Did you know that 2017 is a prime number?
I once gave my wife a prime number. It contains digits from my birthday, her birthday, and the date of our wedding. And it is a prime number, so — you know — it’s indivisible.
She said it was romantic. I’m sure she meant it, although, looking back, I think she could have just as well said I was a total nerd. Or a cheapo. Or both.
Anyways, I remembered about this whole thing today when playing around with Isolates. I needed a long-running computation to run so that I could test that it doesn’t block the main (UI) thread when running in an Isolate. I knew this was okay on Dart VM (which uses good old threads) but I was only half-sure it also worked on the web. And because someone asked, I just had to figure it out.
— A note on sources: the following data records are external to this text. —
import Literature.AnabelianGeometry.SemiGraphs.ArithThm54CapstoneCorollaryTopology
import HarnessLib

/-!
# [SemiAnbd] Thm 5.4 (i) ∧ (ii) at `π₁^temp(𝒢) ⋊^out Π_A` — the binder `hA : IsTempered Π_A` DISCHARGED for a
# PROFINITE arithmetic component (Def 5.1 (i): `Π_A = π̂₁(A)`; Rmk 3.1.1), T54-B sub-row «T54·hA» (proof-only)

Mochizuki, *Semi-graphs of anabelioids*, Publ. RIMS **42** (2006), §5 Def 5.1 (i) p. 62 ("Let `A` be a slim
connected anabelioid, equipped with a basepoint, so we may speak of `π̂₁(A)` … an action of `π̂₁(A)` on `𝒢`"),
Thm 5.4 (i)(ii) p. 66, and §3 Rmk 3.1.1 p. 33 ("every profinite group is tempered")
[cite: MochizukiSemiAnbd2006, Thm 5.4 (i), p. 66].

PROOF-ONLY junction (abc-iut cell, L3, producer row T54-B = GAP-LEDGER G-w4d053-1, sub-row «T54·hA», L3-lead
α78; seat abc-iut-w6-d085).  abc-iut-w6-d070's `arithMaximalCompactStatement_outerAction_piPresentation_levelTopology`
(ArithThm54CapstoneCorollaryTopology.lean, p435643) carries, first in its residual list
«hA · hV hE hopen hBR · hP · hLst · hK1′ · noSwitchBase · stabBranchPairAug · hest · hbot», the binder
`hA : IsTempered Π_A` — the arithmetic group must be tempered for abc-iut-w6-d070's level-B topology
`arithLevelTopology` (p431501).  In print the arithmetic component is the slim connected anabelioid `A` and
`Π_A := π̂₁(A)` is PROFINITE (Def 5.1 (i)), so `hA` is [SemiAnbd] Rmk 3.1.1, a THEOREM of the tree
(`IsTempered.of_profinite`, TemperedGroups.lean, abc-iut-L3-t2).  The corollary already takes
`[CompactSpace Π_A]`; here the remaining print-faithful instance binder `[TotallyDisconnectedSpace Π_A]` is added
and `hA` is supplied BY NAME — nothing else changes (the topology pin `hinst` now reads
`canonicalArithLevelTopology h37 IsTempered.of_profinite …`).

* `arithMaximalCompactStatement_outerAction_piPresentation_profinite` — Thm 5.4 (i) ∧ (ii) at the outer model
  over a profinite `Π_A`; RESIDUAL binders = «hV hE hopen hBR · hP · hLst · hK1′ · noSwitchBase · stabBranchPairAug ·
  hest · hbot» (design data `T R Rc w₀`, `h37`, `hG`, finiteness and the profinite instances of `Π_A` aside).

Nothing beyond composition is proved; typed ≠ proved for the residual inputs; no side taken on [IUTchIII] Cor 3.12.
-/

namespace Literature.AnabelianGeometry.SemiGraphs

namespace ProfiniteSemiGraph

open CategoryTheory Topology Filter
open Literature.AnabelianGeometry.EtaleTheta
open scoped Pointwise

universe u

variable {𝒢 : ProfiniteSemiGraph.{u}}

/-- **[SemiAnbd] Thm 5.4 (i) ∧ (ii) at `π₁^temp(𝒢) ⋊^out Π_A` for a PROFINITE arithmetic group `Π_A = π̂₁(A)`**
(Def 5.1 (i)): abc-iut-w6-d070's `arithMaximalCompactStatement_outerAction_piPresentation_levelTopology` with its
first residual binder `hA : IsTempered Π_A` DISCHARGED by Rmk 3.1.1 (`IsTempered.of_profinite`) under the
print-faithful instances `[CompactSpace Π_A] [TotallyDisconnectedSpace Π_A]`; the topology of `E` is pinned to
`canonicalArithLevelTopology h37 IsTempered.of_profinite …`.  Residual binders: `hV hE hopen hBR` (design data),
`hP`, `hLst`, `hK1'`, `noSwitchBase`, `stabBranchPairAug`, `hest`, `hbot`.
[cite: MochizukiSemiAnbd2006, Thm 5.4 (i), p. 66] -/
theorem arithMaximalCompactStatement_outerAction_piPresentation_profinite
    (h37 : 𝒢.Thm37Hypotheses) (hG : 𝒢.graph.IsGraph) [Finite 𝒢.graph.Vertex] [Finite 𝒢.graph.Branch]
    {PA : Type u} [Group PA] [TopologicalSpace PA] [IsTopologicalGroup PA] [CompactSpace PA]
    [TotallyDisconnectedSpace PA]
    (ρ' : PA →* TopOut (𝒢.temperedPiChart h37.toProp36Hypotheses).G) (baseAct : PA →* Aut 𝒢.graph)
    [inst : TopologicalSpace (outerSemidirectProduct ρ')]
    (T : ∀ w : 𝒢.graph.Vertex, (𝒢.galoisLevelData h37.toProp36Hypotheses).PointSeq h37.toProp36Hypotheses.isCountable w) (R : SemiGraph.RefBranches 𝒢.graph)
    (Rc : ChartRepresentatives (𝒢.temperedPiChart h37.toProp36Hypotheses))
    (hV : ∀ (a : PA) (v : 𝒢.graph.Vertex) (H : Subgroup (𝒢.temperedPiChart h37.toProp36Hypotheses).G), H ∈ verticialSubgroups (𝒢.temperedPiChart h37.toProp36Hypotheses) v →
      ∃ φ : contMulAut (𝒢.temperedPiChart h37.toProp36Hypotheses).G, TopOut.mk (𝒢.temperedPiChart h37.toProp36Hypotheses).G φ = ρ' a ∧
        H.map (φ : MulAut (𝒢.temperedPiChart h37.toProp36Hypotheses).G).toMonoidHom ∈ verticialSubgroups (𝒢.temperedPiChart h37.toProp36Hypotheses) ((baseAct a).hom.vertexMap v))
    (hE : ∀ (a : PA) (e : 𝒢.graph.Edge) (K : Subgroup (𝒢.temperedPiChart h37.toProp36Hypotheses).G), K ∈ edgeLikeSubgroups (𝒢.temperedPiChart h37.toProp36Hypotheses) e →
      ∃ φ : contMulAut (𝒢.temperedPiChart h37.toProp36Hypotheses).G, TopOut.mk (𝒢.temperedPiChart h37.toProp36Hypotheses).G φ = ρ' a ∧
        K.map (φ : MulAut (𝒢.temperedPiChart h37.toProp36Hypotheses).G).toMonoidHom ∈ edgeLikeSubgroups (𝒢.temperedPiChart h37.toProp36Hypotheses) ((baseAct a).hom.edgeMap e))
    (hopen : ∃ U : Subgroup PA, IsOpen (U : Set PA) ∧ ∀ a ∈ U,
      (∀ v, (baseAct a).hom.vertexMap v = v) ∧ (∀ e, (baseAct a).hom.edgeMap e = e) ∧
        ∀ b, (baseAct a).hom.branchMap b = b)
    (hBR : ∀ (a : PA) (b : 𝒢.graph.Branch) (v : 𝒢.graph.Vertex) (hb : 𝒢.graph.abuts b = some v)
      (φ : 𝒢.Gv v →ₜ* (𝒢.temperedPiChart h37.toProp36Hypotheses).G), IsVerticialHom (𝒢.temperedPiChart h37.toProp36Hypotheses) v φ →
      ∃ Φ : contMulAut (𝒢.temperedPiChart h37.toProp36Hypotheses).G, TopOut.mk (𝒢.temperedPiChart h37.toProp36Hypotheses).G Φ = ρ' a ∧
        ∃ φ' : 𝒢.Gv ((baseAct a).hom.vertexMap v) →ₜ* (𝒢.temperedPiChart h37.toProp36Hypotheses).G,
          IsVerticialHom (𝒢.temperedPiChart h37.toProp36Hypotheses) ((baseAct a).hom.vertexMap v) φ' ∧ ∃ x' : (𝒢.temperedPiChart h37.toProp36Hypotheses).G,
            Subgroup.map (Φ : MulAut (𝒢.temperedPiChart h37.toProp36Hypotheses).G).toMonoidHom φ.toMonoidHom.range =
              Subgroup.map (MulAut.conj x').toMonoidHom φ'.toMonoidHom.range ∧
            Subgroup.map (Φ : MulAut (𝒢.temperedPiChart h37.toProp36Hypotheses).G).toMonoidHom
                (Subgroup.map φ.toMonoidHom (𝒢.branchSubgroup b v hb)) =
              Subgroup.map (MulAut.conj x').toMonoidHom
                (Subgroup.map φ'.toMonoidHom
                  (𝒢.branchSubgroup ((baseAct a).hom.branchMap b) ((baseAct a).hom.vertexMap v)
                    ((baseAct a).hom.abuts_branchMap b v hb))))
    (hP : ((𝒢.galoisLevelData h37.toProp36Hypotheses).piPresentation h37.toProp36Hypotheses.isCountable T R).IsArithCompatible (((contMulAut (𝒢.temperedPiChart h37.toProp36Hypotheses).G).subtype.comp (MonoidHom.fst (contMulAut (𝒢.temperedPiChart h37.toProp36Hypotheses).G) PA)).comp (outerSemidirectProduct ρ').subtype) (baseAct.comp (outerSemidirectProductSnd ρ')))
    (w₀ : 𝒢.graph.Vertex)
    (hLst : ∀ (n : ℕ) (e : outerSemidirectProduct ρ') (x : (𝒢.temperedPiChart h37.toProp36Hypotheses).G), x ∈ ((𝒢.galoisLevelData h37.toProp36Hypotheses).piLevelAut h37.toProp36Hypotheses.isCountable (𝒢.galoisLevelData_hconn h37.toProp36Hypotheses) n).ker → (((contMulAut (𝒢.temperedPiChart h37.toProp36Hypotheses).G).subtype.comp (MonoidHom.fst (contMulAut (𝒢.temperedPiChart h37.toProp36Hypotheses).G) PA)).comp (outerSemidirectProduct ρ').subtype) e x ∈ ((𝒢.galoisLevelData h37.toProp36Hypotheses).piLevelAut h37.toProp36Hypotheses.isCountable (𝒢.galoisLevelData_hconn h37.toProp36Hypotheses) n).ker)
    (hK1' : ∀ n, IsOpen (((((𝒢.galoisLevelData h37.toProp36Hypotheses).piPresentation h37.toProp36Hypotheses.isCountable T R).levelKer hP
        ((𝒢.galoisLevelData h37.toProp36Hypotheses).projAut h37.toProp36Hypotheses.isCountable n).ker
        ((𝒢.galoisLevelData h37.toProp36Hypotheses).hKst_of_hLst_outerAction h37.toProp36Hypotheses.isCountable (𝒢.galoisLevelData_hconn h37.toProp36Hypotheses) T R ρ' hP hLst n)).map (outerSemidirectProductSnd ρ') :
      Subgroup PA) : Set PA))
    -- the topology of `E` IS the canonical level topology, at `hA := IsTempered.of_profinite`
    (hinst : inst = canonicalArithLevelTopology h37 IsTempered.of_profinite ρ' baseAct T R hP w₀ hLst hK1')
    (noSwitchBase : NoBranchSwitching 𝒢.graph.edgeOf
      (fun (a : PA) (b : 𝒢.graph.Branch) => (baseAct a).hom.branchMap b))
    (stabBranchPairAug : ∀ (C : Subgroup (outerSemidirectProduct ρ')),
      IsCompact (C : Set (outerSemidirectProduct ρ')) →
      ∀ (j₀ : ℕ) (w : ∀ i : {i : ℕ // j₀ ≤ i}, (((𝒢.galoisLevelData h37.toProp36Hypotheses).piPresentation h37.toProp36Hypotheses.isCountable T R).cosetGraph ((𝒢.galoisLevelData h37.toProp36Hypotheses).piLevelAut h37.toProp36Hypotheses.isCountable (𝒢.galoisLevelData_hconn h37.toProp36Hypotheses) i.1).ker).Vertex)
      (β β' : ∀ i : {i : ℕ // j₀ ≤ i}, (((𝒢.galoisLevelData h37.toProp36Hypotheses).piPresentation h37.toProp36Hypotheses.isCountable T R).cosetGraph ((𝒢.galoisLevelData h37.toProp36Hypotheses).piLevelAut h37.toProp36Hypotheses.isCountable (𝒢.galoisLevelData_hconn h37.toProp36Hypotheses) i.1).ker).Branch),
      (∀ i, β i ≠ β' i ∧ (((𝒢.galoisLevelData h37.toProp36Hypotheses).piPresentation h37.toProp36Hypotheses.isCountable T R).cosetGraph ((𝒢.galoisLevelData h37.toProp36Hypotheses).piLevelAut h37.toProp36Hypotheses.isCountable (𝒢.galoisLevelData_hconn h37.toProp36Hypotheses) i.1).ker).abuts (β i) = some (w i) ∧
        (((𝒢.galoisLevelData h37.toProp36Hypotheses).piPresentation h37.toProp36Hypotheses.isCountable T R).cosetGraph ((𝒢.galoisLevelData h37.toProp36Hypotheses).piLevelAut h37.toProp36Hypotheses.isCountable (𝒢.galoisLevelData_hconn h37.toProp36Hypotheses) i.1).ker).abuts (β' i) = some (w i)) →
      (∀ ⦃i i' : {i : ℕ // j₀ ≤ i}⦄ (h : i.1 ≤ i'.1),
        (((𝒢.galoisLevelData h37.toProp36Hypotheses).piPresentation h37.toProp36Hypotheses.isCountable T R).cosetGraphTrans ((𝒢.galoisLevelData h37.toProp36Hypotheses).ker_piLevelAut_anti h37.toProp36Hypotheses.isCountable (𝒢.galoisLevelData_hconn h37.toProp36Hypotheses) h)).vertexMap (w i') = w i ∧
        (((𝒢.galoisLevelData h37.toProp36Hypotheses).piPresentation h37.toProp36Hypotheses.isCountable T R).cosetGraphTrans ((𝒢.galoisLevelData h37.toProp36Hypotheses).ker_piLevelAut_anti h37.toProp36Hypotheses.isCountable (𝒢.galoisLevelData_hconn h37.toProp36Hypotheses) h)).branchMap (β i') = β i ∧
          (((𝒢.galoisLevelData h37.toProp36Hypotheses).piPresentation h37.toProp36Hypotheses.isCountable T R).cosetGraphTrans ((𝒢.galoisLevelData h37.toProp36Hypotheses).ker_piLevelAut_anti h37.toProp36Hypotheses.isCountable (𝒢.galoisLevelData_hconn h37.toProp36Hypotheses) h)).branchMap (β' i') = β' i) →
      (∀ (i : {i : ℕ // j₀ ≤ i}) (g : outerSemidirectProduct ρ'), g ∈ C →
        (((𝒢.galoisLevelData h37.toProp36Hypotheses).piPresentation h37.toProp36Hypotheses.isCountable T R).arithAct hP ((𝒢.galoisLevelData h37.toProp36Hypotheses).piLevelAut h37.toProp36Hypotheses.isCountable (𝒢.galoisLevelData_hconn h37.toProp36Hypotheses) i.1).ker (hLst i.1) g).hom.vertexMap (w i) = w i ∧
        (((𝒢.galoisLevelData h37.toProp36Hypotheses).piPresentation h37.toProp36Hypotheses.isCountable T R).arithAct hP ((𝒢.galoisLevelData h37.toProp36Hypotheses).piLevelAut h37.toProp36Hypotheses.isCountable (𝒢.galoisLevelData_hconn h37.toProp36Hypotheses) i.1).ker (hLst i.1) g).hom.branchMap (β i) = β i ∧
          (((𝒢.galoisLevelData h37.toProp36Hypotheses).piPresentation h37.toProp36Hypotheses.isCountable T R).arithAct hP ((𝒢.galoisLevelData h37.toProp36Hypotheses).piLevelAut h37.toProp36Hypotheses.isCountable (𝒢.galoisLevelData_hconn h37.toProp36Hypotheses) i.1).ker (hLst i.1) g).hom.branchMap (β' i) = β' i) →
      ∃ (v : 𝒢.graph.Vertex) (b b' : 𝒢.graph.Branch) (a : PA) (h : outerSemidirectProduct ρ'),
        (decompositionDataOfChart Rc (toOuterSemidirectProduct ρ')).abut b = some v ∧ (decompositionDataOfChart Rc (toOuterSemidirectProduct ρ')).abut b' = some v ∧
        h ∈ (decompositionDataOfChart Rc (toOuterSemidirectProduct ρ')).vertGp v ∧ (b' ≠ b ∨ h ∉ (decompositionDataOfChart Rc (toOuterSemidirectProduct ρ')).brGp b) ∧
        C.map (outerSemidirectProductSnd ρ') ≤ conjSubgroup a (((decompositionDataOfChart Rc (toOuterSemidirectProduct ρ')).brGp b ⊓
          conjSubgroup h ((decompositionDataOfChart Rc (toOuterSemidirectProduct ρ')).brGp b')).map (outerSemidirectProductSnd ρ')))
    (hest : IsTotallyArithEstranged (decompositionDataOfChart Rc (toOuterSemidirectProduct ρ')) (outerSemidirectProductSnd ρ')) (hbot : ¬ IsArithAmple (outerSemidirectProductSnd ρ') ⊥) :
    ArithMaximalCompactStatementI (decompositionDataOfChart Rc (toOuterSemidirectProduct ρ')) (outerSemidirectProductSnd ρ') ∧
      ArithMaximalCompactStatementII (decompositionDataOfChart Rc (toOuterSemidirectProduct ρ')) (outerSemidirectProductSnd ρ') :=
  arithMaximalCompactStatement_outerAction_piPresentation_levelTopology h37 hG IsTempered.of_profinite ρ' baseAct T R
    Rc hV hE hopen hBR hP w₀ hLst hK1' hinst noSwitchBase stabBranchPairAug hest hbot

end ProfiniteSemiGraph

end Literature.AnabelianGeometry.SemiGraphs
As you can hopefully see, Isolates do work on the web. You should be able to execute searches for your loved ones’ birtdates, important anniversaries and whatnot, and the main thread shouldn’t drop a single frame. Isolates on the web are implemented using WebWorkers, so they spawn in a parallel thread. The only exception is very old browsers that don’t support WebWorkers. The app should still work, theoretically, but it will be halting to a stop when computing.
The undocumented, hacked-together-in-one-evening code is here. A real app would at least build a simple helper for the message passing between the main isolate and the worker. So, not this. worker.dart is the WebWorker isolate. Nice thing about it is that it would work just as well in DartVM — so I could make a command line app or a iOS/Android mobile app without touching this file. app_component is the main part of the user-facing AngularDart app.
If you want a minimal example of isolates, have a look at dartlang-italia’s samples repo.